▶ _Assignment_: Of the records that follow, copy only the lines from the line containing "refine (isCompact_Icc (a" to the line containing "exact (isClosed_le continuous_const", both included, exactly as written.
(Dataset entries begins)
import Mathlib
import HarnessLib

/-!
# The PERIODIC massive-mode rung, brick PM-IId-unif: a pointwise-JOINT two-scale limit is UNIFORM on compact parameter sets
# (free-hands support of ⟨stmt-QuantumFields-24196⟩ `SwapVirialDeficit.ToronSoftnessSharp`; the last step of hypothesis (I3′) of LEAD ym-line-sfw-p2 g96's
# two-scale contract (memo `sfw-p2-g96-memo-24196-PM-design.md` §2/§2½, brick PM-IId) — from the DCT statement
# `Tendsto (V · · ·) ((𝓝[>]0 ×ˢ 𝓝[>]0) ×ˢ 𝓝 a₀) (𝓝 (M a₀))` for every `a₀` of the annulus `r₀ ≤ |a₀| ≤ 1` to BOTH halves of (I3′))

GENERIC topology: `W : ℝ → ℝ → ℝ → ℝ≥0∞`, `M : ℝ → ℝ≥0∞` finite on a compact `K ⊆ ℝ`, and for every `a₀ ∈ K` the joint limit
`W(u, s, a) → M(a₀)` as `(u, s, a) → (0⁺, 0⁺, a₀)` (`a` within `K`).  Then ★★★ `twoScale_uniform_of_compact`: for every `ε > 0` there is ONE `θ > 0` with
`W u s a ≤ M a + ε` and `M a ≤ W u s a + ε` for all `a ∈ K`, `u, s ∈ (0, θ)` (the limit profile `M` is automatically continuous on `K` in this sense).
★ `twoScale_uniform_annulus`: the instance `K = {r₀ ≤ |a| ≤ 1}`, real `ε′`, plain `𝓝 a₀` — verbatim the two halves of (I3′).
HONEST LABEL: topology; PM-IId's DCT itself (LEAD g96) is NOT proved here; ⟨24196⟩/⟨24497⟩ OPEN; own crux ⟨22884⟩ OPEN (blocked-on ⟨19935⟩); the Yang–Mills mass gap
is NOT proved; no summit is proved by a line.  Width seat ym-line-sfw-p2-w3 g64 (cell ym-idea-1, free hands), `--supports stmt-QuantumFields-24196`.
THEOREMS ONLY (0 `def`, 0 `sorry`), standard axioms.  References: [folklore] (uniformity of limits on compacta / Dini-type argument); [cite: Luscher1983, §2] for the use.
-/

set_option autoImplicit false

noncomputable section

open Set Filter Topology Metric
open scoped ENNReal

namespace Summit.QuantumFields.YangMills.Theorems.SwapVirialDeficit.BlowUp

/-- From an eventuality in `(𝓝[>]0 ×ˢ 𝓝[>]0) ×ˢ 𝓝[K] a₀`: a threshold `θ > 0` and a radius `δ > 0`. [folklore] -/
theorem exists_theta_delta_of_eventually {K : Set ℝ} {a₀ : ℝ} {p : (ℝ × ℝ) × ℝ → Prop}
    (h : ∀ᶠ q in (𝓝[>] (0 : ℝ) ×ˢ 𝓝[>] (0 : ℝ)) ×ˢ 𝓝[K] a₀, p q) :
    ∃ θ > (0 : ℝ), ∃ δ > (0 : ℝ), ∀ a : ℝ, dist a a₀ < δ → a ∈ K → ∀ u ∈ Ioo (0 : ℝ) θ, ∀ s ∈ Ioo (0 : ℝ) θ, p ((u, s), a) := by
  obtain ⟨pa, hpa, pb, hpb, hab⟩ := Filter.eventually_prod_iff.1 h
  obtain ⟨pu, hpu, ps, hps, hus⟩ := Filter.eventually_prod_iff.1 hpa
  obtain ⟨θ₁, hθ₁, hsub₁⟩ := mem_nhdsGT_iff_exists_Ioo_subset.1 hpu
  obtain ⟨θ₂, hθ₂, hsub₂⟩ := mem_nhdsGT_iff_exists_Ioo_subset.1 hps
  obtain ⟨δ, hδ, hball⟩ := Metric.eventually_nhds_iff.1 (eventually_nhdsWithin_iff.1 hpb)
  refine ⟨min θ₁ θ₂, lt_min hθ₁ hθ₂, δ, hδ, fun a ha haK u hu s hs => hab (hus (hsub₁ ⟨hu.1, hu.2.trans_le (min_le_left _ _)⟩)
    (hsub₂ ⟨hs.1, hs.2.trans_le (min_le_right _ _)⟩)) (hball ha haK)⟩

/-- Conversely, boxes `(0,θ)² × (ball a₀ δ ∩ K)` are eventual for `(𝓝[>]0 ×ˢ 𝓝[>]0) ×ˢ 𝓝[K] a`, `a ∈ ball a₀ δ`. [folklore] -/
theorem eventually_box {K : Set ℝ} {a₀ a : ℝ} {θ δ : ℝ} (hθ : 0 < θ) (ha : dist a a₀ < δ) :
    ∀ᶠ q in (𝓝[>] (0 : ℝ) ×ˢ 𝓝[>] (0 : ℝ)) ×ˢ 𝓝[K] a, q.1.1 ∈ Ioo (0 : ℝ) θ ∧ q.1.2 ∈ Ioo (0 : ℝ) θ ∧ dist q.2 a₀ < δ ∧ q.2 ∈ K := by
  have hu : ∀ᶠ u in 𝓝[>] (0 : ℝ), u ∈ Ioo (0 : ℝ) θ := Ioo_mem_nhdsGT hθ
  have hb : ∀ᶠ a' in 𝓝[K] a, dist a' a₀ < δ ∧ a' ∈ K := by
    refine eventually_nhdsWithin_iff.2 ?_
    have : ∀ᶠ a' in 𝓝 a, dist a' a₀ < δ := isOpen_ball.mem_nhds (mem_ball.2 ha)
    exact this.mono fun a' h' hK => ⟨h', hK⟩
  exact ((hu.prod_mk hu).prod_mk hb).mono fun q hq => ⟨hq.1.1, hq.1.2, hq.2.1, hq.2.2⟩

/-- ★★★ **UNIFORMITY ON COMPACTA.**  A pointwise-joint two-scale limit (with the parameter moving within `K`) is uniform on the compact `K`. [folklore] -/
theorem twoScale_uniform_of_compact {K : Set ℝ} (hK : IsCompact K) {W : ℝ → ℝ → ℝ → ℝ≥0∞} {M : ℝ → ℝ≥0∞} (hM : ∀ a ∈ K, M a ≠ ∞)
    (h : ∀ a₀ ∈ K, Tendsto (fun q : (ℝ × ℝ) × ℝ => W q.1.1 q.1.2 q.2) ((𝓝[>] (0 : ℝ) ×ˢ 𝓝[>] (0 : ℝ)) ×ˢ 𝓝[K] a₀) (𝓝 (M a₀)))
    {ε : ℝ≥0∞} (hε : 0 < ε) :
    ∃ θ > (0 : ℝ), ∀ a ∈ K, ∀ u ∈ Ioo (0 : ℝ) θ, ∀ s ∈ Ioo (0 : ℝ) θ, W u s a ≤ M a + ε ∧ M a ≤ W u s a + ε := by
  have hε2 : 0 < ε / 2 := ENNReal.half_pos hε.ne'
  -- local data at every a₀ (vacuous off K)
  have key : ∀ a₀ : ℝ, ∃ θ > (0 : ℝ), ∃ δ > (0 : ℝ), a₀ ∈ K → ∀ a : ℝ, dist a a₀ < δ → a ∈ K →
      ∀ u ∈ Ioo (0 : ℝ) θ, ∀ s ∈ Ioo (0 : ℝ) θ, W u s a ∈ Icc (M a₀ - ε / 2) (M a₀ + ε / 2) := by
    intro a₀
    by_cases ha₀ : a₀ ∈ K
    · have hev := (ENNReal.tendsto_nhds (hM a₀ ha₀)).1 (h a₀ ha₀) (ε / 2) hε2
      obtain ⟨θ, hθ, δ, hδ, hP⟩ := exists_theta_delta_of_eventually hev
      exact ⟨θ, hθ, δ, hδ, fun _ => hP⟩
    · exact ⟨1, one_pos, 1, one_pos, fun h' => absurd h' ha₀⟩
  choose θ hθ δ hδ hP using key
  -- the limit profile inherits the box: `M a ∈ Icc (M a₀ − ε/2) (M a₀ + ε/2)` for `a ∈ ball a₀ δ ∩ K`
  have hMbox : ∀ a₀ ∈ K, ∀ a : ℝ, dist a a₀ < δ a₀ → a ∈ K → M a ∈ Icc (M a₀ - ε / 2) (M a₀ + ε / 2) := by
    intro a₀ ha₀ a ha haK
    have hne : ((𝓝[>] (0 : ℝ) ×ˢ 𝓝[>] (0 : ℝ)) ×ˢ 𝓝[K] a).NeBot :=
      Filter.prod_neBot.2 ⟨Filter.prod_neBot.2 ⟨inferInstance, inferInstance⟩, mem_closure_iff_nhdsWithin_neBot.1 (subset_closure haK)⟩
    refine isClosed_Icc.mem_of_tendsto (h a haK) ?_
    exact (eventually_box (K := K) (hθ a₀) ha).mono fun q hq => hP a₀ ha₀ q.2 hq.2.2.1 hq.2.2.2 q.1.1 hq.1 q.1.2 hq.2.1
  -- finite subcover
  obtain ⟨t, htK, hcover⟩ := hK.elim_nhds_subcover (fun a => ball a (δ a)) fun a _ => ball_mem_nhds a (hδ a)
  -- one threshold
  obtain ⟨θ₀, hθ₀, hθ₀le⟩ : ∃ θ₀ > (0 : ℝ), ∀ a ∈ t, θ₀ ≤ θ a := by
    rcases t.eq_empty_or_nonempty with ht | ht
    · exact ⟨1, one_pos, by simp [ht]⟩
    · exact ⟨t.inf' ht θ, (Finset.lt_inf'_iff ht).2 fun a _ => hθ a, fun a ha => Finset.inf'_le θ ha⟩
  refine ⟨θ₀, hθ₀, fun a haK u hu s hs => ?_⟩
  obtain ⟨a₀, ha₀t, ha⟩ : ∃ a₀ ∈ t, a ∈ ball a₀ (δ a₀) := by simpa using hcover haK
  have ha₀K : a₀ ∈ K := htK a₀ ha₀t
  have hu' : u ∈ Ioo (0 : ℝ) (θ a₀) := ⟨hu.1, hu.2.trans_le (hθ₀le a₀ ha₀t)⟩
  have hs' : s ∈ Ioo (0 : ℝ) (θ a₀) := ⟨hs.1, hs.2.trans_le (hθ₀le a₀ ha₀t)⟩
  have hW := hP a₀ ha₀K a (mem_ball.1 ha) haK u hu' s hs'
  have hMa := hMbox a₀ ha₀K a (mem_ball.1 ha) haK
  have hadd : ε / 2 + ε / 2 = ε := ENNReal.add_halves ε
  constructor
  · calc W u s a ≤ M a₀ + ε / 2 := hW.2
      _ ≤ (M a + ε / 2) + ε / 2 := add_le_add (tsub_le_iff_right.1 hMa.1) le_rfl
      _ = M a + ε := by rw [add_assoc, hadd]
  · calc M a ≤ M a₀ + ε / 2 := hMa.2
      _ ≤ (W u s a + ε / 2) + ε / 2 := add_le_add (tsub_le_iff_right.1 hW.1) le_rfl
      _ = W u s a + ε := by rw [add_assoc, hadd]

/-- The annulus `{r₀ ≤ |a| ≤ 1}` is compact. [folklore] -/
theorem isCompact_annulus (r₀ : ℝ) : IsCompact {a : ℝ | r₀ ≤ |a| ∧ |a| ≤ 1} := by
  refine (isCompact_Icc (a := (-1 : ℝ)) (b := 1)).of_isClosed_subset ?_ fun a ha => abs_le.1 ha.2
  exact (isClosed_le continuous_const continuous_abs).inter (isClosed_le continuous_abs continuous_const)

/-- ★ **THE ANNULUS INSTANCE = both halves of (I3′).**  From the joint limit at every `a₀` with `r₀ ≤ |a₀| ≤ 1` (plain `𝓝 a₀`, as produced by a dominated-
convergence argument with `a₀` as a parameter) and finiteness of `M` there: one `θ > 0` for the whole annulus, real tolerance `ε′`. [folklore] -/
theorem twoScale_uniform_annulus {W : ℝ → ℝ → ℝ → ℝ≥0∞} {M : ℝ → ℝ≥0∞} {r₀ : ℝ}
    (hM : ∀ a₀ : ℝ, r₀ ≤ |a₀| → |a₀| ≤ 1 → M a₀ ≠ ∞)
    (h : ∀ a₀ : ℝ, r₀ ≤ |a₀| → |a₀| ≤ 1 →
      Tendsto (fun q : (ℝ × ℝ) × ℝ => W q.1.1 q.1.2 q.2) ((𝓝[>] (0 : ℝ) ×ˢ 𝓝[>] (0 : ℝ)) ×ˢ 𝓝 a₀) (𝓝 (M a₀)))
    {ε' : ℝ} (hε' : 0 < ε') :
    ∃ θ > (0 : ℝ), ∀ a₀ : ℝ, r₀ ≤ |a₀| → |a₀| ≤ 1 → ∀ u ∈ Ioo (0 : ℝ) θ, ∀ s ∈ Ioo (0 : ℝ) θ,
      W u s a₀ ≤ M a₀ + ENNReal.ofReal ε' ∧ M a₀ ≤ W u s a₀ + ENNReal.ofReal ε' := by
  obtain ⟨θ, hθ, hU⟩ := twoScale_uniform_of_compact (isCompact_annulus r₀) (W := W) (M := M) (fun a ha => hM a ha.1 ha.2)
    (fun a₀ ha₀ => (h a₀ ha₀.1 ha₀.2).mono_left (Filter.prod_mono le_rfl nhdsWithin_le_nhds)) (ENNReal.ofReal_pos.2 hε')
  exact ⟨θ, hθ, fun a₀ h1 h2 => hU a₀ ⟨h1, h2⟩⟩

end Summit.QuantumFields.YangMills.Theorems.SwapVirialDeficit.BlowUp

end
/-!
# The localized switching for several independent pairs of currents (Aizenman–Duminil-Copin 2021, (6.14))

Topic `Literature/Probability/LatticeModels`. Theorems and auxiliary definitions only: **no named fact is
introduced** (D-0026).

The mixing property of random currents (M. Aizenman, H. Duminil-Copin, *Marginal triviality of the
scaling limits of critical 4D Ising and `φ⁴₄` models*, Ann. of Math. **194** (2021), arXiv:1912.07973,
**Theorem 6.4**; R. Panis, arXiv:2309.05797, Thm 6.20) is proved for `s` currents `n₁,…,n_s` (the first
`t` with sources `{x_i,y_i}`, the others sourceless) coupled to `s` independent auxiliary sourceless currents
`n'₁,…,n'_s`, through the identity (6.14) (p. 24; Panis, display after Def. 6.22):

  "`P^{xy,∅}[(n₁,…,n_s) ∈ E ∩ F, u_i ↔ x_i in n_i+n'_i for i ≤ t, G(u₁,…,u_t)]`
  `= (∏ᵢ a_{x_i,y_i}(u_i)) · P^{xu,uy}[(n₁,…,n_s) ∈ E, (n'₁,…,n'_s) ∈ F, G(u₁,…,u_t)]`",

where `E` depends on the currents inside `Λ_n`, `F` on the currents outside `Λ_N`, and `G` is the
intersection over `i` of the split events `G_i` of the pairs `(n_i, n'_i)` ("for every `i ≤ s`, there exists
`𝐤_i ≤ n_i + n'_i` such that `𝐤_i = 0` on `Λ_n`, `𝐤_i = n_i+n'_i` outside `Λ_N`, and `∂𝐤_i` is equal to
`{u_i,y_i}` if `i ≤ t` and `∅` if `t < i ≤ s`"). The source says "The switching principle implies as in
Section 4.2", i.e. the one-pair identity (4.10) — the tree's `Current.tsum_epairWeight_switch_local_conn`
(`LocalizedSwitching.lean`) — applied to each pair in turn. This file carries out that induction, in
un-normalised current-sum form, for any number `t` of pairs:

* configurations `ω : Fin t → Current G × Current G` (the pairs `(n_i, n'_i)`), product weights
  `Current.multiPairWeight K A B ω = ∏ᵢ 1{∂n_i = A_i}1{∂n'_i = B_i} w w`, the product of split indicators
  `Current.multiSplitInd` and of connection indicators `Current.multiConnInd`;
* coordinatewise locality `Current.CoordLocal A E` of a functional `E : (Fin t → Current G) → ℝ≥0∞` of the
  `t` currents (in each current separately, the others being frozen, `E` depends only on the edges in `A`);
* **`Current.tsum_multiPair_switch_local`** — the identity
  `∑_ω (∏ᵢ 1{∂n_i={x_i}Δ{y_i}}1{∂n'_i=∅} w w) E(n) F(n) ∏ᵢ 𝟙[u_i ↔ x_i in n_i+n'_i] ∏ᵢ 𝟙[G_i]`
  `= ∑_ω (∏ᵢ 1{∂n_i={x_i}Δ{u_i}}1{∂n'_i={u_i}Δ{y_i}} w w) E(n) F(n') ∏ᵢ 𝟙[G_i]`
  for `E` coordinatewise local on `E_in` and `F` on `E_out`. A sourceless pair `i` (printed `t < i ≤ s`) is
  the case `x_i = y_i = u_i` (`{u}Δ{u} = ∅`, split event with `∂𝐤_i = ∅`, connection indicator `≡ 1`).
  After division by the normalisations this is (6.14) with `a_{x,y}(u) = Z[xu]Z[uy]/(Z[xy]Z[∅])`.

## References

* M. Aizenman, H. Duminil-Copin, Ann. of Math. 194 (2021), arXiv:1912.07973, §6.2, (6.14) and the event
  `G(u₁,…,u_t)` (p. 24); §4.2, (4.10) (p. 13) [AizenmanDuminilCopinAnnals2021].
* R. Panis, arXiv:2309.05797 (2023), §6.4, Def. 6.22 and the display following it [Panis2023Triviality].

## Mathlib

`Fin.consEquiv`, `Equiv.tsum_eq`, `ENNReal.tsum_prod`, `ENNReal.tsum_comm`, `ENNReal.tsum_mul_left`,
`Fin.prod_univ_succ`, `Fin.cons_update`, `Fin.update_cons_zero`, `DependsOn`.
-/

noncomputable section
(Dataset entries ends)
▶ _Result below_:
  refine (isCompact_Icc (a := (-1 : ℝ)) (b := 1)).of_isClosed_subset ?_ fun a ha => abs_le.1 ha.2
  exact (isClosed_le continuous_const continuous_abs).inter (isClosed_le continuous_abs continuous_const)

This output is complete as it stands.